SC upholds GST demand for real estate joint development pacts

SC upholds GST demand for real estate joint development pacts

2 minutes, 33 seconds Read

MUMBAI: The Supreme Court has stayed the requirement of goods and services tax (GST) on a real estate project under a joint development agreement (JDA) in a case that could have major implications for real estate developers and land owners across the country. JDAs between developers and landowners are a common structure because they allow developers to open up land without prior purchase.

The authorities have sought to classify the transfer of land development rights under JDA as a taxable ‘supply of services’ under the GST law.
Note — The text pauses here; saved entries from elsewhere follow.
/-!
# Line `eac-homogeneity-collapse` — skeleton for crux `RigidCore.AclSubsetLogFreeCore`
(item stmt-Schanuel-0968, route route-Schanuel-RigidCore; the merged EAC line of the round-1 panel:
cards `eac-homogeneity-collapse` ≈ `eac-extends-core-automorphisms` ≈ `eac-prime-model-over-core`)

Crux (A): `acl^{ℂ_exp}(∅) ⊆ C_EA` — every element of a FINITE `∅`-definable subset of
`(ℂ, +, ·, −, 0, 1, exp)` lies in the log-free core `C_EA = logFreeCore`
(`Negative.aclSubsetLogFreeCore_iff : (A) ↔ expAcl ⊆ logFreeCore`, `Iff.rfl`).

Idea (one lever, Bays–Kirby 2018 Thm 11.6 run over the countable Γ-closed base `K = ecl ∅`, which the
tree PROVES for `ℂ` as `isQuasiminimal_of_isExpAlgClosed_holds` together with its twisted-Γ-isomorphism
machinery): under exponential-algebraic closedness of `ℂ_exp` (Zilber's EAC, `stub_eac`, OPEN) the
back-and-forth system of Γ-isomorphisms over `K` collapses `∅`-definability onto the countable core
`C₀ := ecl(∅)` in two ways —
* `stub_definableDichotomy` (provable now, M): a parameter-free definable set is contained in `ecl ∅` or
  contains its complement (the step `hgen` of `GammaField.isQuasiminimal_of_ccp_of_extension` at `b = ∅`);
  with CCP, finite definable sets are inside `C₀` (`expAcl_subset_ecl`, glue);
* `stub_coreAutElementary` (provable now, L): every exponential-field automorphism `θ` of the countable
  E-field `C₀` preserves the trace on `C₀` of every `∅`-definable set (Karp over the TWISTED system of
  Γ-isomorphisms over the base isomorphism `σ = θ`: `IsGammaIsoTw`, `isGammaIsoTw_saturation`,
  `isGenericallyStronglyGammaClosedOver_complex_of_isExpAlgClosed`, `realize_iff_of_isBackAndForth`);
so that a finite `∅`-definable set containing `a` contains the whole `Aut_E(C₀)`-orbit of `a`, which is
therefore finite (`orbit_finite`, glue); the elementary symmetric functions of that orbit are FIXED by
`Aut_E(C₀)` (`Aut_E(C₀)` permutes the orbit), and the residual stub
* `stub_coreFixedLogFree` (OPEN — the arithmetic residue (A₀) in its weakest sufficient form): an element
  of `C₀` fixed by every E-automorphism of `C₀` is log-free,
puts them in `C_EA`; `C_EA` is relatively algebraically closed, so `a ∈ C_EA`
(`mem_logFreeCore_of_orbit_finite`, glue). `AclSubsetLogFreeCore_of` concludes the crux BY NAME.

Status of the line: CONDITIONAL — it closes (A) relative to `stub_eac` (Zilber's EAC conjecture; no
transcendence content: it holds in the Bays–Kirby fields `𝔹_P`) and `stub_coreFixedLogFree` (a statement
about ONE countable exponential field and its automorphism group; ≥ "relation ⇒ log-free" instances of
Schanuel over the core, e.g. it yields `ln 2 ∈ C_EA ∨ (π, ln 2 algebraically independent)` by the
argument of support item `EndomorphismMovingLogTwo` run inside `C₀`). The two middle stubs are theorems of
the tree's Γ-field algebra waiting to be assembled.

Disproof.lean obligations honoured (cdisprove gen 2, `Cruxes/AclSubsetLogFreeCore/Disproof.lean`; landed
`Theorems/AclSubsetLogFreeCore/Negative/{LogFreeCoreObjects (imported), ExpAclDefinability, LogFreeCoreCountable}`):
`aclSubsetLogFreeCore_false_without_finite` — finiteness is consumed in `orbit_finite` / `expAcl_subset_ecl`
(a finite set cannot contain the co-countable `ℂ ∖ ecl ∅`); `aclSubsetLogFreeCore_false_with_params_univ/
_real/_with_one_real_param` — parameter-freeness is consumed in `stub_coreAutElementary` (θ moves every
non-∅-definable parameter; elementarity is claimed for `∅`-definable sets only) and in
`stub_definableDichotomy` (base `b = ∅`); `aclSubsetLogFreeCore_false_without_expClosed` (Nesterenko, `e^π`)
and `_false_without_period_and_exp` (`e`) — the `exp`-closure of `C_EA` and `2πi ∈ C_EA` are used (only)
inside `stub_coreFixedLogFree`, whose instances `e, e^π, π ∈ dcl(∅)` are fixed by all of `Aut_E(C₀)`;
§7 `not_branchIndiscernibility` (Kummer parity of the branches of `log 2` is `∅`-definable) — respected:
by `stub_coreAutElementary` every θ moves `ln 2` inside `ln 2 + 4πiℤ`, and `stub_coreFixedLogFree` asks for
ONE automorphism moving a non-core element, never for transitivity on a fibre of `exp`; §5
`conj_mem_of_definable₁` is the instance `θ = conj|_{C₀}` of `stub_coreAutElementary`.
No stub is an instance of a landed Negative lemma or of a `ledger negatives` entry (2 PolarPhantoms items).

`lean check`: sorries ONLY in `stub_eac`, `stub_definableDichotomy`, `stub_coreAutElementary`,
`stub_coreFixedLogFree`; everything under `## Glue` is sorry-free.
-/

noncomputable section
Developers dispute this, arguing that the deal ultimately involves a ‘transfer of land’, which is outside the purview of GST.
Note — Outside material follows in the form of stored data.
import Summits.ResolutionOfSingularities.ResolutionOfSingularities.Theorems.WeightedInvariantWeightedFiltrationComparison
import Summits.ResolutionOfSingularities.ResolutionOfSingularities.Theorems.WeightedInvariantGermContractionChart
import Literature.AlgebraicGeometry.Resolution.StrictNormalCrossingsAt
import Mathlib.RingTheory.GradedAlgebra.Homogeneous.Ideal
import Mathlib.LinearAlgebra.FiniteDimensional.Lemmas
import HarnessLib

/-!
# Homogeneous chart parameters for the orbit-wise centre, chosen at the generic point

Route `ResolutionOfSingularities/WeightedInvariant`, door crux `HypersurfaceCentreConstruction`
(stmt-ResolutionOfSingularities-19897) — OURS, helper; e-ladder `e = 1`, registered stub `stub_e1_centre` of
`res-L1-w43-stub-10` (cell res-hironaka, `D/res-D-pv-025/DOOR-ELADDER-PLAN.md` §7–§8, sub-lemma **L0-charts**, step
«re-choose the parameters HOMOGENEOUS»).

The centre of rung `e = 1` along the orbit closure `𝒬 = closure {η}` is contracted from the Abramovich–Quek–Schober
germ `𝒥ₙ(x; w) ⊆ 𝒪_{Y,η}` (`x = (x₀, x₁)` a regular system of parameters of the 2-dimensional regular local ring
`𝒪_{Y,η}`, weights `w₁ ≤ w₀`).  To exhibit weighted charts at the OTHER points of `𝒬` one needs sections `f₀, f₁`
on a torus chart `W ∋ η` which (a) are HOMOGENEOUS for the chart grading (so that everything they define is
torus-stable and propagates along the graded-simple orbit), (b) vanish on `𝒬`, and (c) have germs at `η` spanning the
SAME weighted filtration as `x`.  This file produces them from the homogeneity of two ideals of `Γ(Y, W)` — the prime
`𝔭_η` of `η` (invariant (I2)) and the contracted piece `J_{w₀} = Γ(Y, W) ∩ 𝒥_{w₀}(x)` (the `(hom)` lemma L3) —:

* `exists_homogeneous_mem_not_mem` — a homogeneous ideal not contained in `K` has a HOMOGENEOUS element outside `K`;
* `not_maximalIdeal_le_sq_sup_span_singleton` — in a Noetherian local ring of dimension `≠ ≤ 1` … precisely: if
  `spanFinrank 𝔪 = dim R = 2` then `𝔪 ⊄ 𝔪² + (g)` for every `g` (Nakayama);
* `linearIndependent_toCotangent_pair` — `f₀ ∉ 𝔪²`, `f₁ ∉ 𝔪² + (f₀)` ⇒ `df₀, df₁` independent in `𝔪/𝔪²`;
  `span_pair_eq_maximalIdeal_of_linearIndependent` — in a regular local ring of dimension `2` they then span `𝔪`;
* **`exists_homogeneous_orbitChartParameters`** — for `η ∈ W` with `𝒪_{Y,η}` regular of dimension `2`, `x` spanning
  `𝔪_η`, weights `0 < w₁ ≤ w₀`, `𝔭_η` and `J_{w₀}` homogeneous: there are homogeneous `f₀, f₁ ∈ 𝔭_η ⊆ Γ(Y, W)` whose
  germs at `η` span `𝔪_η`, have independent differentials, and satisfy `𝒥ₙ(germ f; w) = 𝒥ₙ(x; w)` for all `n`
  (`weightedMonomialIdeal_eq_of_height_two`).

No named facts. AI-written; weaker than expert review.
-/

noncomputable section

set_option linter.dupNamespace false -- mandated namespace of this single-conjunct summit

namespace Summit.ResolutionOfSingularities.ResolutionOfSingularities.Theorems

universe u

open CategoryTheory AlgebraicGeometry TopologicalSpace IsLocalRing Opposite
open Literature.AlgebraicGeometry.Resolution

/-! ## Homogeneous avoidance -/

/-- **A homogeneous ideal not contained in `K` contains a homogeneous element outside `K`.** [folklore] -/
theorem exists_homogeneous_mem_not_mem {ι A : Type*} [DecidableEq ι] [AddMonoid ι] [CommRing A]
    (𝒜 : ι → AddSubgroup A) [GradedRing 𝒜] {I K : Ideal A} (hI : I.IsHomogeneous 𝒜) (h : ¬ I ≤ K) :
    ∃ (d : ι) (x : A), x ∈ 𝒜 d ∧ x ∈ I ∧ x ∉ K := by
  classical
  obtain ⟨x, hxI, hxK⟩ := SetLike.not_le_iff_exists.mp h
  have hcomp : ∃ d, (DirectSum.decompose 𝒜 x d : A) ∉ K := by
    by_contra hall
    push Not at hall
    apply hxK
    rw [← DirectSum.sum_support_decompose 𝒜 x]
    exact Ideal.sum_mem _ fun d _ => hall d
  obtain ⟨d, hd⟩ := hcomp
  exact ⟨d, _, SetLike.coe_mem _, hI d hxI, hd⟩

/-! ## Two parameters in a regular local ring of dimension two -/

section LocalAlgebra

variable {R : Type u} [CommRing R]

/-- In a Noetherian local ring whose maximal ideal needs (at least) two generators, `𝔪 ⊄ 𝔪² + (g)` for every
`g` (else `𝔪 = (g)` by Nakayama). [folklore] -/
theorem not_maximalIdeal_le_sq_sup_span_singleton [IsLocalRing R] [IsNoetherianRing R]
    (h2 : 2 ≤ (maximalIdeal R).spanFinrank) {g : R} (hg : g ∈ maximalIdeal R) :
    ¬ maximalIdeal R ≤ maximalIdeal R ^ 2 ⊔ Ideal.span {g} := by
  intro hle
  have hle' : maximalIdeal R ≤ Ideal.span {g} ⊔ maximalIdeal R • maximalIdeal R := by
    rwa [smul_eq_mul, ← pow_two, sup_comm]
  have hm : maximalIdeal R ≤ Ideal.span {g} :=
    Submodule.le_of_le_smul_of_le_jacobson_bot (IsNoetherian.noetherian _)
      (IsLocalRing.maximalIdeal_le_jacobson ⊥) hle'
  have heq : maximalIdeal R = Ideal.span {g} :=
    le_antisymm hm (Ideal.span_le.mpr (Set.singleton_subset_iff.mpr hg))
  have h1 : (maximalIdeal R).spanFinrank ≤ 1 := by
    rw [heq]
    simpa using Submodule.spanFinrank_span_le_ncard_of_finite (Set.finite_singleton g)
  omega

/-- A regular local ring of Krull dimension `2` has `spanFinrank 𝔪 = 2`. [folklore] -/
theorem spanFinrank_maximalIdeal_eq_two [IsRegularLocalRing R]
    (hdim : ringKrullDim R = ((2 : ℕ) : WithBot ℕ∞)) : (maximalIdeal R).spanFinrank = 2 := by
  have h := IsRegularLocalRing.spanFinrank_maximalIdeal (R := R)
  rw [hdim] at h
  exact_mod_cast h

/-- **Two elements with `f₀ ∉ 𝔪²` and `f₁ ∉ 𝔪² + (f₀)` have independent differentials.** [folklore] -/
theorem linearIndependent_toCotangent_pair [IsLocalRing R] (f : Fin 2 → R) (hf : ∀ i, f i ∈ maximalIdeal R)
    (h0 : f 0 ∉ maximalIdeal R ^ 2) (h1 : f 1 ∉ maximalIdeal R ^ 2 ⊔ Ideal.span {f 0}) :
    LinearIndependent (ResidueField R) fun i => (maximalIdeal R).toCotangent ⟨f i, hf i⟩ := by
  rw [Literature.AlgebraicGeometry.Resolution.linearIndependent_toCotangent_iff_forall_mem f hf]
  intro c hc
  rw [Fin.sum_univ_two] at hc
  -- `c₁ ∈ 𝔪`
  have hc1 : c 1 ∈ maximalIdeal R := by
    by_contra hc1
    have hu : IsUnit (c 1) := by simpa [mem_maximalIdeal, mem_nonunits_iff] using hc1
    obtain ⟨b, hb⟩ := hu.exists_left_inv
    apply h1
    have : f 1 = b * (c 0 * f 0 + c 1 * f 1) - (b * c 0) * f 0 := by
      rw [mul_add, ← mul_assoc b (c 1), hb, one_mul, mul_assoc]; ring
    rw [this]
    exact Ideal.sub_mem _ (Ideal.mem_sup_left (Ideal.mul_mem_left _ _ hc))
      (Ideal.mem_sup_right (Ideal.mem_span_singleton'.mpr ⟨b * c 0, rfl⟩))
  -- `c₀ ∈ 𝔪`
  have hc0 : c 0 ∈ maximalIdeal R := by
    by_contra hc0
    have hu : IsUnit (c 0) := by simpa [mem_maximalIdeal, mem_nonunits_iff] using hc0
    obtain ⟨b, hb⟩ := hu.exists_left_inv
    apply h0
    have h2 : c 0 * f 0 ∈ maximalIdeal R ^ 2 := by
      have : c 0 * f 0 = (c 0 * f 0 + c 1 * f 1) - c 1 * f 1 := by ring
      rw [this, pow_two]
      exact Ideal.sub_mem _ (by rw [← pow_two]; exact hc) (Ideal.mul_mem_mul hc1 (hf 1))
    have : f 0 = b * (c 0 * f 0) := by rw [← mul_assoc, hb, one_mul]
    rw [this]
    exact Ideal.mul_mem_left _ _ h2
  intro i
  fin_cases i <;> assumption

/-- **In a regular local ring of dimension `2`, two elements of `𝔪` with independent differentials span `𝔪`.**
[folklore] -/
theorem span_pair_eq_maximalIdeal_of_linearIndependent [IsRegularLocalRing R]
    (hdim : ringKrullDim R = ((2 : ℕ) : WithBot ℕ∞)) (f : Fin 2 → R) (hf : ∀ i, f i ∈ maximalIdeal R)
    (hli : LinearIndependent (ResidueField R) fun i => (maximalIdeal R).toCotangent ⟨f i, hf i⟩) :
    Ideal.span (Set.range f) = maximalIdeal R := by
  have hfin : Module.finrank (ResidueField R) (CotangentSpace R) = 2 := by
    rw [← spanFinrank_maximalIdeal_eq_finrank_cotangentSpace]
    exact spanFinrank_maximalIdeal_eq_two hdim
  have htop := hli.span_eq_top_of_card_eq_finrank (by rw [hfin]; simp)
  -- from the cotangent space back to `𝔪`
  have hs : Submodule.span (ResidueField R)
      ((maximalIdeal R).toCotangent '' Set.range (fun i => (⟨f i, hf i⟩ : maximalIdeal R))) = ⊤ := by
    rw [← Set.range_comp]
    exact htop
  rw [CotangentSpace.span_image_eq_top_iff] at hs
  have := congr_arg (Submodule.map (maximalIdeal R).subtype) hs
  rw [Submodule.map_span, Submodule.map_top, Submodule.range_subtype, ← Set.range_comp] at this
  exact this

end LocalAlgebra

/-! ## Homogeneous parameters on a torus chart through the generic point of the orbit -/

section Chart

variable {Y : Scheme.{u}} (W : Y.affineOpens) {ιg : Type*} [DecidableEq ιg] [AddMonoid ιg]
  (𝒜 : ιg → AddSubgroup Γ(Y, W)) [GradedRing 𝒜] {η : Y} (hηW : η ∈ (W : Y.Opens))

/-- **Homogeneous chart parameters along the orbit, chosen at its generic point.**  Let `η ∈ W` (affine, with a
grading `𝒜` of `Γ(Y, W)`) have a regular 2-dimensional local ring, let `x = (x₀, x₁)` span `𝔪_η`, `0 < w₁ ≤ w₀`,
and assume the prime `𝔭_η ⊆ Γ(Y, W)` and the contracted piece `Γ(Y, W) ∩ 𝒥_{w₀}(x; w)` are homogeneous.  Then there
are HOMOGENEOUS sections `f₀, f₁ ∈ 𝔭_η` whose germs at `η` span `𝔪_η`, have independent differentials, and span
the same weighted filtration as `x`: `𝒥ₙ(germ f; w) = 𝒥ₙ(x; w)` for all `n`. [folklore] -/
theorem exists_homogeneous_orbitChartParameters [IsRegularLocalRing (Y.presheaf.stalk η)]
    (hdim : ringKrullDim (Y.presheaf.stalk η) = ((2 : ℕ) : WithBot ℕ∞))
    (x : Fin 2 → Y.presheaf.stalk η) (w : Fin 2 → ℕ) (hw1 : 0 < w 1) (hw : w 1 ≤ w 0)
    (hx : Ideal.span (Set.range x) = maximalIdeal (Y.presheaf.stalk η))
    (hP : ((W.2.primeIdealOf ⟨η, hηW⟩).asIdeal).IsHomogeneous 𝒜)
    (hJ : (germContractionIdeal η (weightedMonomialIdeal x w (w 0)) W).IsHomogeneous 𝒜) :
    ∃ (f : Fin 2 → Γ(Y, W)) (d : Fin 2 → ιg), (∀ i, f i ∈ 𝒜 (d i)) ∧
      (∀ i, f i ∈ (W.2.primeIdealOf ⟨η, hηW⟩).asIdeal) ∧
      ∃ hf : ∀ i, (Y.presheaf.germ (W : Y.Opens) η hηW).hom (f i) ∈ maximalIdeal (Y.presheaf.stalk η),
        Ideal.span (Set.range fun i => (Y.presheaf.germ (W : Y.Opens) η hηW).hom (f i)) =
          maximalIdeal (Y.presheaf.stalk η) ∧
        LinearIndependent (ResidueField (Y.presheaf.stalk η))
          (fun i => (maximalIdeal (Y.presheaf.stalk η)).toCotangent ⟨_, hf i⟩) ∧
        ∀ n, weightedMonomialIdeal (fun i => (Y.presheaf.germ (W : Y.Opens) η hηW).hom (f i)) w n =
          weightedMonomialIdeal x w n := by
  -- notation and the localisation structure of the stalk
  letI : Algebra Γ(Y, W) (Y.presheaf.stalk η) := TopCat.Presheaf.algebra_section_stalk Y.presheaf ⟨η, hηW⟩
  have hloc : IsLocalization.AtPrime (Y.presheaf.stalk η) (W.2.primeIdealOf ⟨η, hηW⟩).asIdeal :=
    W.2.isLocalization_stalk ⟨η, hηW⟩
  have hφ : (Y.presheaf.germ (W : Y.Opens) η hηW).hom = algebraMap Γ(Y, W) (Y.presheaf.stalk η) := rfl
  have h2 : 2 ≤ (maximalIdeal (Y.presheaf.stalk η)).spanFinrank := (spanFinrank_maximalIdeal_eq_two hdim).ge
  have hxm : ∀ i, x i ∈ maximalIdeal (Y.presheaf.stalk η) := fun i =>
    hx ▸ Ideal.subset_span (Set.mem_range_self i)
  -- `𝔭 · O = 𝔪`
  have h𝔭map : ((W.2.primeIdealOf ⟨η, hηW⟩).asIdeal).map (Y.presheaf.germ (W : Y.Opens) η hηW).hom = maximalIdeal (Y.presheaf.stalk η) := by
    rw [hφ]; exact IsLocalization.AtPrime.map_eq_maximalIdeal (W.2.primeIdealOf ⟨η, hηW⟩).asIdeal (Y.presheaf.stalk η)
  -- membership in `𝔭` is vanishing at `η`
  have hmem𝔭 : ∀ s : Γ(Y, W), s ∈ (W.2.primeIdealOf ⟨η, hηW⟩).asIdeal ↔ (Y.presheaf.germ (W : Y.Opens) η hηW).hom s ∈ maximalIdeal (Y.presheaf.stalk η) := fun s =>
    (germ_mem_maximalIdeal_iff_mem_primeIdealOf W hηW s).symm
  -- (1) `x₀ ∉ 𝔪²`, hence `J_{w₀} ⊄ φ⁻¹(𝔪²)`
  have hx0 : x 0 ∉ maximalIdeal (Y.presheaf.stalk η) ^ 2 := by
    intro hx0
    apply not_maximalIdeal_le_sq_sup_span_singleton h2 (hxm 1)
    have h : Ideal.span (Set.range x) ≤ maximalIdeal (Y.presheaf.stalk η) ^ 2 ⊔ Ideal.span {x 1} := by
      rw [Ideal.span_le]
      rintro _ ⟨i, rfl⟩
      fin_cases i
      · exact Ideal.mem_sup_left hx0
      · exact Ideal.mem_sup_right (Ideal.subset_span rfl)
    rwa [hx] at h
  have hJ' : ¬ germContractionIdeal η (weightedMonomialIdeal x w (w 0)) W ≤ (maximalIdeal (Y.presheaf.stalk η) ^ 2).comap (Y.presheaf.germ (W : Y.Opens) η hηW).hom := by
    intro hle
    apply hx0
    have hmap : (germContractionIdeal η (weightedMonomialIdeal x w (w 0)) W).map (Y.presheaf.germ (W : Y.Opens) η hηW).hom =
        weightedMonomialIdeal x w (w 0) := by
      rw [germContractionIdeal_of_mem η _ hηW, hφ]
      exact IsLocalization.map_under (W.2.primeIdealOf ⟨η, hηW⟩).asIdeal.primeCompl (Y.presheaf.stalk η) _
    have := Ideal.map_mono (f := (Y.presheaf.germ (W : Y.Opens) η hηW).hom) hle
    rw [hmap] at this
    exact (this.trans Ideal.map_comap_le) (self_mem_weightedMonomialIdeal x w 0)
  obtain ⟨d₀, f₀, hf₀d, hf₀J, hf₀K⟩ := exists_homogeneous_mem_not_mem 𝒜 hJ hJ'
  rw [Ideal.mem_comap] at hf₀K
  have hf₀𝒥 : (Y.presheaf.germ (W : Y.Opens) η hηW).hom f₀ ∈ weightedMonomialIdeal x w (w 0) :=
    (mem_germContractionIdeal_iff η _ hηW f₀).mp hf₀J
  have hf₀m : (Y.presheaf.germ (W : Y.Opens) η hηW).hom f₀ ∈ maximalIdeal (Y.presheaf.stalk η) := by
    have h1 : weightedMonomialIdeal x w (w 0) ≤ maximalIdeal (Y.presheaf.stalk η) := by
      rw [weightedMonomialIdeal_eq_span_weightedMonomials]
      exact (span_weightedMonomials_le_span x w (hw1.trans_le hw)).trans (le_of_eq hx)
    exact h1 hf₀𝒥
  have hf₀𝔭 : f₀ ∈ (W.2.primeIdealOf ⟨η, hηW⟩).asIdeal := (hmem𝔭 f₀).mpr hf₀m
  -- (2) `𝔭 ⊄ φ⁻¹(𝔪² + ((Y.presheaf.germ (W : Y.Opens) η hηW).hom f₀))`
  have hP' : ¬ (W.2.primeIdealOf ⟨η, hηW⟩).asIdeal ≤
      (maximalIdeal (Y.presheaf.stalk η) ^ 2 ⊔
        Ideal.span {(Y.presheaf.germ (W : Y.Opens) η hηW).hom f₀}).comap (Y.presheaf.germ (W : Y.Opens) η hηW).hom := by
    intro hle
    have h := (Ideal.map_mono (f := (Y.presheaf.germ (W : Y.Opens) η hηW).hom) hle).trans Ideal.map_comap_le
    rw [h𝔭map] at h
    exact not_maximalIdeal_le_sq_sup_span_singleton h2 hf₀m h
  obtain ⟨d₁, f₁, hf₁d, hf₁𝔭, hf₁K⟩ := exists_homogeneous_mem_not_mem 𝒜 hP hP'
  rw [Ideal.mem_comap] at hf₁K
  have hf₁m : (Y.presheaf.germ (W : Y.Opens) η hηW).hom f₁ ∈ maximalIdeal (Y.presheaf.stalk η) := (hmem𝔭 f₁).mp hf₁𝔭
  -- assemble
  let f : Fin 2 → Γ(Y, W) := ![f₀, f₁]
  have hfm : ∀ i, (Y.presheaf.germ (W : Y.Opens) η hηW).hom (f i) ∈ maximalIdeal (Y.presheaf.stalk η) := fun i => by fin_cases i <;> assumption
  have hli : LinearIndependent (ResidueField (Y.presheaf.stalk η)) fun i => (maximalIdeal (Y.presheaf.stalk η)).toCotangent ⟨(Y.presheaf.germ (W : Y.Opens) η hηW).hom (f i), hfm i⟩ :=
    linearIndependent_toCotangent_pair (fun i => (Y.presheaf.germ (W : Y.Opens) η hηW).hom (f i)) hfm hf₀K hf₁K
  have hspan : Ideal.span (Set.range fun i => (Y.presheaf.germ (W : Y.Opens) η hηW).hom (f i)) = maximalIdeal (Y.presheaf.stalk η) :=
    span_pair_eq_maximalIdeal_of_linearIndependent hdim _ hfm hli
  refine ⟨f, ![d₀, d₁], fun i => by fin_cases i <;> assumption, fun i => by fin_cases i <;> assumption,
    hfm, hspan, hli, fun n => ?_⟩
  exact weightedMonomialIdeal_eq_of_height_two x (fun i => (Y.presheaf.germ (W : Y.Opens) η hηW).hom (f i)) w hw1 hw hx hspan hf₀𝒥 hf₀K n

end Chart

end Summit.ResolutionOfSingularities.ResolutionOfSingularities.Theorems

end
A top court of Justices Aravind Kumar and R. Mahadevan, through an order earlier this month, stayed the execution of an assessment order dated January 27, 2025, passed by the CGST and Central Excise, Nashik-I division against Arham Infra Developers and its partner Nirmite Buildtech.

The court issued notices to the central government and other respondents named in the developer’s special leave petition and posted the matter for next hearing within four weeks of the order passed on October 13.

The Bombay High Court had earlier refused to stay the GST demand, holding that the developer should first approach the statutory appellate authority under the CGST Act instead of directly invoking the court’s jurisdiction.

The Supreme Court’s interim stay has revived the debate over the taxability of JDAs.

According to legal experts, the case hinges on the fundamental question of how the transfer of land is treated under GST.

“At its core, a JDA is nothing but a structured mechanism for the transfer of land interests,” says Abhishek A Rastogi, founder of Rastogi Chambers. “Legally, the sale of land is excluded from the purview of GST. When a landowner contributes land to a development project, the substance of the transaction remains the transfer of land or rights in land.”

According to him, the intrinsic nature of the transaction cannot be converted into a ‘service’ merely because the scheme involves deferred compensation in the form of units built.

The attempt to impose GST on development rights effectively taxes the land component through the back door, Rastogi argued.

Such a levy undermines the very intent of the legislature and results in double taxation, especially when the same units are subsequently taxed at the time of sale, he said.

The case takes on significance for the wider real estate sector as joint development structures dominate urban redevelopment and greenfield projects across the country.

The Supreme Court’s intervention is a sign of the ongoing judicial turmoil over how GST applies to JDAs. In August, the Goa bench of the Bombay High Court ruled that no GST is payable once ownership of the land is transferred to the developer, providing clarity on when tax is payable in such schemes.